Aaron Rihn, partner at Robert Peirce & Associates, filed one of the recent complaints against Hometap on behalf of a consumer, and emphasized his argument that the contracts are subject to state and federal regulations.
“Hometap offers grossly unfair and unconscionable loans to homeowners facing financial difficulty who want to withdraw equity in their home,” he wrote in an email Tuesday.
Neither a spokesperson for Hometap nor other attorneys for the parties in the cases responded to requests for comment.
The
The accusations
New Jersey customers Ryan Billey and Keicha Greenidge sued Hometap in February, regarding the approximately $98,000 they received in an HEI contract. They described the process, in which Hometap offered a 10-year option contract based on 13% of their home’s $802,000 appraised value. The contract was underwritten without regard to their income, assets or future ability to settle, the homeowners say.
Hometap’s annualized rate of return is capped at 20%. The individuals suggest that if Hometap were to exercise its option contract today, they’d owe $177,000, well above what they received and far above what they could afford, and that Hometap company could force a foreclosure.

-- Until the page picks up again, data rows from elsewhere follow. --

import Summits.CriticalPhenomena.SAWScalingLimit.Theorems.SAWRenewalTightnessSubseqIdentificationTiltedProductCell
import Literature.Probability.RandomPlanarGeometry.SLEImageBracketCell
import HarnessLib

/-!
# The tilted martingale identities (line `boundary-area-law`, RS5b′/T2, Σ): the bracket cell

Line `boundary-area-law` of the crux `SubseqIdentification` (stmt-CriticalPhenomena-0783), restriction
reshape (lead c4, r-c4-5), stub `stub_tiltedBracketMartingale` (Σ) = the bracket half of step (T2) of
the tilted [LSW] Theorem 6.5 (G. F. Lawler, O. Schramm, W. Werner, *Conformal restriction: the chordal
case*, J. Amer. Math. Soc. **16** (2003), §5 (5.1)–(5.3) and Prop. 5.3): for `0 < κ ≤ 8/3`,
`α = (6−κ)/(2κ)`, `λ = (8−3κ)(6−κ)/(2κ)`, a nonempty `*`-hull `A` and levels `n ≤ k`, the product
`Zⁿ · Lᵏ` of the compensated square `Zⁿ = (Mⁿ)² − κ Cⁿ` of the localised image driving function
`Mⁿ = imgMartK κ hA hne n` (`W̃ = h_t(W_t)` stopped at `imgLocTimeK n`, clock
`Cⁿ = imgClockK κ hA hne n = ∫₀^{·∧τₙ} Φ′_{B_s}(0)² ds`) with the localised compensated restriction
martingale `Lᵏ = locMartK κ α λ hA hne k` is a martingale: in print
`d(ZL) = Z dL + L dZ + d⟨Z, L⟩`, `dZ = 2W̃ dW̃ + (d⟨W̃⟩ − κ h′(W)² dt)`, and the `dt`-terms are
`2 W̃ L h″(W) (κ/2 − 3 + κα) = 0` (`κα = 3 − κ/2`) — the bracket identity `d⟨W̃⟩ = κ h′(W)² dt` survives
the tilt.

The pathwise cell (CELL SCHEME, no stochastic calculus; twin of `…TiltedProductCell` with `Mⁿ`
replaced by `Zⁿ`, after `SLEImageBracketCell`). Over a cell `[u, u + h]`, for `S ∈ 𝓕_s`, `s ≤ u`, with
`g₀ = 𝟙_S 𝟙{u < imgLocTimeK n}`, `E_u = e^{−λ Iᵏ_u}`, `ΔW̃ = imageDrvFnK_{u+h} − imageDrvFnK_u`,
`Ŷ′ = D_{u+h}^α e^{−λ∫ᵤ^{u+h} m}`, `d = Φ′_{B_u}(0)`:

  `𝟙_S (Z_{u+h} L_{u+h} − Z_u L_u) = 𝟙_S Z_u (L_{u+h} − L_u) + g₀ E_u ((ΔW̃)² Ŷ′ − κ d² d^α h)`
  `  + 2 (g₀ E_u Mⁿ_u) (ΔW̃ Ŷ′) − κ h (g₀ E_u d²) (Ŷ′ − d^α) + g₀ · defect`

(`indicator_brk_sub_eq`): the past term integrates to zero exactly (`integral_brkPast_mul_sub_eq_zero`), the
three middle terms are conditional one-step moments against `𝓕_u`-weights (second moment of `ΔW̃ · Ŷ′_{α/2,λ/2}`,
first moment with the vanishing coefficient, `Y`-increment), and the defect is small pathwise
(`abs_brkDefect_le`): `2κ h · cellErr` on interior cells (the clock increment, `abs_imgClockK_sub_sub_le`),
`O(h² + κ₀²)` on the boundary cell `{u < imgLocTimeK n < u + h}`, and a quadratic polynomial of the running
supremum on the event of large driver oscillation.

References: [LSW] §5 (5.1)–(5.3), Prop. 5.3; G. F. Lawler, O. Schramm, W. Werner, Acta Math. **187** (2001),
Thm. 2.2 (the bracket at `κ = 6`). No named fact is used.
-/

noncomputable section

open MeasureTheory Filter Topology Set Metric Function
open scoped NNReal ENNReal
open Literature.Probability.RandomPlanarGeometry
open Literature.Probability.Process (preWienerMeasure runSup runSup_nonneg integrable_runSup)
import Literature.NumberTheory.Automorphic.IdeleClassCharacterConjugate
import Literature.NumberTheory.Automorphic.IdeleNormGalConj
import Literature.NumberTheory.GaloisRepresentations.HeckeCharacterValueFieldProofs
import Literature.NumberTheory.GaloisRepresentations.HeckeCharacterFiniteIdeleValuesProofs
import Literature.NumberTheory.ComplexMultiplication.ComplexReflexField
import Literature.NumberTheory.ComplexMultiplication.CMTypeLattice
import Literature.NumberTheory.NumberFields.CMFieldCompositum
import HarnessLib
import Summits.ResolutionOfSingularities.ResolutionOfSingularities.Theorems.FrobeniusLadderFInjectiveMacaulayficationGradedChartDescent
import Summits.ResolutionOfSingularities.ResolutionOfSingularities.Theorems.FrobeniusLadderFInjectiveMacaulayficationLaurentDescent
import HarnessLib

/-!
# The Laurent step of the graded engine, generic form (crux `FInjectiveMacaulayfication`, §16 G4)

Support file for crux stmt-ResolutionOfSingularities-15315 (`FrobeniusLadder.FInjectiveMacaulayfication`), §16 THE
GRADED ENGINE (CRUX-PLAN w45a v3, line `graded-engine`, registered stub G4 `stub_gradedChartClause`; lead seat
res-L1-w45a-lead-1; design memo GRADED-ENGINE.md v2, steps (v)–(vi)). [OURS · L1 W4.5a]

Generic glue combining `GradedChartDescent.clause_of_isLocalization_away` (p485629) with the Laurent descent
`LaurentDescent.laurentDescent` (p470480): if `S = A[Y]_Y` along `e : A[Y] → S` satisfies the clause at its maximal
ideals containing `b'`, and `b' = a · e(C t)` for some `t` in a maximal ideal `Q` of `A`, then — granted the dimension
count `dim A[Y]_𝔑 = dim A_Q + 1` at maximal `𝔑` — the local ring `A_Q` satisfies the clause. Stated for arbitrary
commutative rings so that the assembly of G4 only instantiates (`A` = the weighted blow-up chart, `S` = the Veronese
subalgebra, `b' = s^N`, `t = u`). No definitions, no named facts. [folklore]
-/

set_option linter.dupNamespace false

noncomputable section

open Polynomial

namespace Summit.ResolutionOfSingularities.ResolutionOfSingularities.Theorems.FInjectiveMacaulayfication.GradedChartLaurentStep

open Summit.ResolutionOfSingularities.ResolutionOfSingularities.Theorems.FInjectiveMacaulayfication

/-- **Laurent step.** `e : A[Y] → S` a localisation at `Y`; the clause for `S` at its maximal ideals containing `b'`;
`Q ⊆ A` maximal, `t ∈ Q` with `b' = a · e(C t)`; `dim A[Y]_𝔑 = dim A_Q + 1` for maximal `𝔑`. Then `A_Q` satisfies the
clause: with `𝔑 = Q A[Y] + (Y - 1)` (maximal, `Y ∉ 𝔑`, `b' ∈ 𝔑 S`), `A[Y]_𝔑` satisfies the clause by
`clause_of_isLocalization_away`, and `LaurentDescent.laurentDescent` descends it to `A_Q`. [folklore] -/
theorem clause_of_isLocalization_away_descent (p : ℕ) [Fact p.Prime] {A S : Type} [CommRing A] [CommRing S]
    (e : Polynomial A →+* S) (hloc : @IsLocalization.Away (Polynomial A) _ Polynomial.X S _ e.toAlgebra) (b' : S)
    (hcl : ∀ (𝔫' : Ideal S) [𝔫'.IsMaximal], b' ∈ 𝔫' →
      ∀ d : ℕ, ringKrullDim (Localization.AtPrime 𝔫') = d → ∀ s : Fin d → Localization.AtPrime 𝔫',
        (Ideal.span (Set.range s)).radical.IsMaximal →
          RingTheory.Sequence.IsWeaklyRegular (Localization.AtPrime 𝔫') (List.ofFn s) ∧
          ∀ y : Localization.AtPrime 𝔫', (∃ e : ℕ, y ^ p ^ e ∈ Ideal.span
            ((fun z : Localization.AtPrime 𝔫' => z ^ p ^ e) ''
              (Ideal.span (Set.range s) : Set (Localization.AtPrime 𝔫')))) → y ∈ Ideal.span (Set.range s))
    (Q : Ideal A) [Q.IsMaximal] (t : A) (htQ : t ∈ Q) (a : S) (hb' : b' = a * e (Polynomial.C t))
    (hdim : ∀ (𝔑 : Ideal (Polynomial A)) [𝔑.IsMaximal], ∀ d : ℕ, ringKrullDim (Localization.AtPrime Q) = d →
      ringKrullDim (Localization.AtPrime 𝔑) = ((d + 1 : ℕ) : WithBot ℕ∞)) :
    ∀ d : ℕ, ringKrullDim (Localization.AtPrime Q) = d → ∀ s : Fin d → Localization.AtPrime Q,
      (Ideal.span (Set.range s)).radical.IsMaximal →
        RingTheory.Sequence.IsWeaklyRegular (Localization.AtPrime Q) (List.ofFn s) ∧
        ∀ y : Localization.AtPrime Q, (∃ e : ℕ, y ^ p ^ e ∈ Ideal.span
          ((fun z : Localization.AtPrime Q => z ^ p ^ e) ''
            (Ideal.span (Set.range s) : Set (Localization.AtPrime Q)))) → y ∈ Ideal.span (Set.range s) := by
  -- the ideal `𝔑 = Q A[Y] + (Y - 1)`
  obtain ⟨𝔑, h𝔑⟩ : ∃ 𝔑 : Ideal (Polynomial A), 𝔑 = Q.map (Polynomial.C : A →+* A[X]) ⊔ Ideal.span {(X - 1 : A[X])} :=
    ⟨_, rfl⟩
  haveI h𝔑max : 𝔑.IsMaximal := by
    rw [h𝔑, ← LaurentDescent.comap_evalRingHom_one]
    exact Ideal.comap_isMaximal_of_surjective _ fun a => ⟨Polynomial.C a, by simp⟩
  have hX𝔑 : (Polynomial.X : Polynomial A) ∉ 𝔑 := fun hX => by
    have h1 : (X : A[X]) - (X - 1) ∈ 𝔑 := 𝔑.sub_mem hX (h𝔑 ▸ Ideal.mem_sup_right (Ideal.subset_span rfl))
    rw [sub_sub_cancel] at h1
    exact h𝔑max.ne_top ((Ideal.eq_top_iff_one _).mpr h1)
  have hb'' : ∃ y ∈ 𝔑, ∃ a : S, b' = a * e y :=
    ⟨Polynomial.C t, h𝔑 ▸ Ideal.mem_sup_left (Ideal.mem_map_of_mem _ htQ), a, hb'⟩
  exact LaurentDescent.laurentDescent p A Q 𝔑 h𝔑 (hdim 𝔑)
    (GradedChartDescent.clause_of_isLocalization_away p e hloc b' hcl 𝔑 hX𝔑 hb'')

end Summit.ResolutionOfSingularities.ResolutionOfSingularities.Theorems.FInjectiveMacaulayfication.GradedChartLaurentStep

end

Billey and Greenidge described the contract as akin to a reverse mortgage without that product’s consumer protections.
Is it a mortgage?
Plaintiffs note that several of the HEI documents they received referred to Hometap as a lender, and described the transaction as a “mortgage loan” with a “borrower.”
In a motion filed last week to compel arbitration with Billey and Greenidge, Hometap said its product is not a mortgage because it doesn’t create debt or extend credit. The customers are not obligated to repay Hometap, the company argues.
Hometap entered a mortgage and security agreement to create an enforceable lien against the plaintiffs’ property, Chief Compliance Officer Adam Jaskievic wrote in a declaration filed last week. The company did not respond to a specific question as to whether the instrument clashes with Hometap’s contention that their product is a mortgage.
Next steps
Billey and Greenidge want Hometap to cease issuing their option purchase agreements, and to stop collecting on them. A New Jersey judge will hear Hometap’s motion to compel arbitration against those plaintiffs in late July.
The company has also indicated it will file to compel arbitration in a Pennsylvania suit. Similar TILA complaints were filed against Hometap in North Carolina and California on June 3 and June 23, respectively. The lawsuit against the HEI provider by the Massachusetts attorney general remains pending.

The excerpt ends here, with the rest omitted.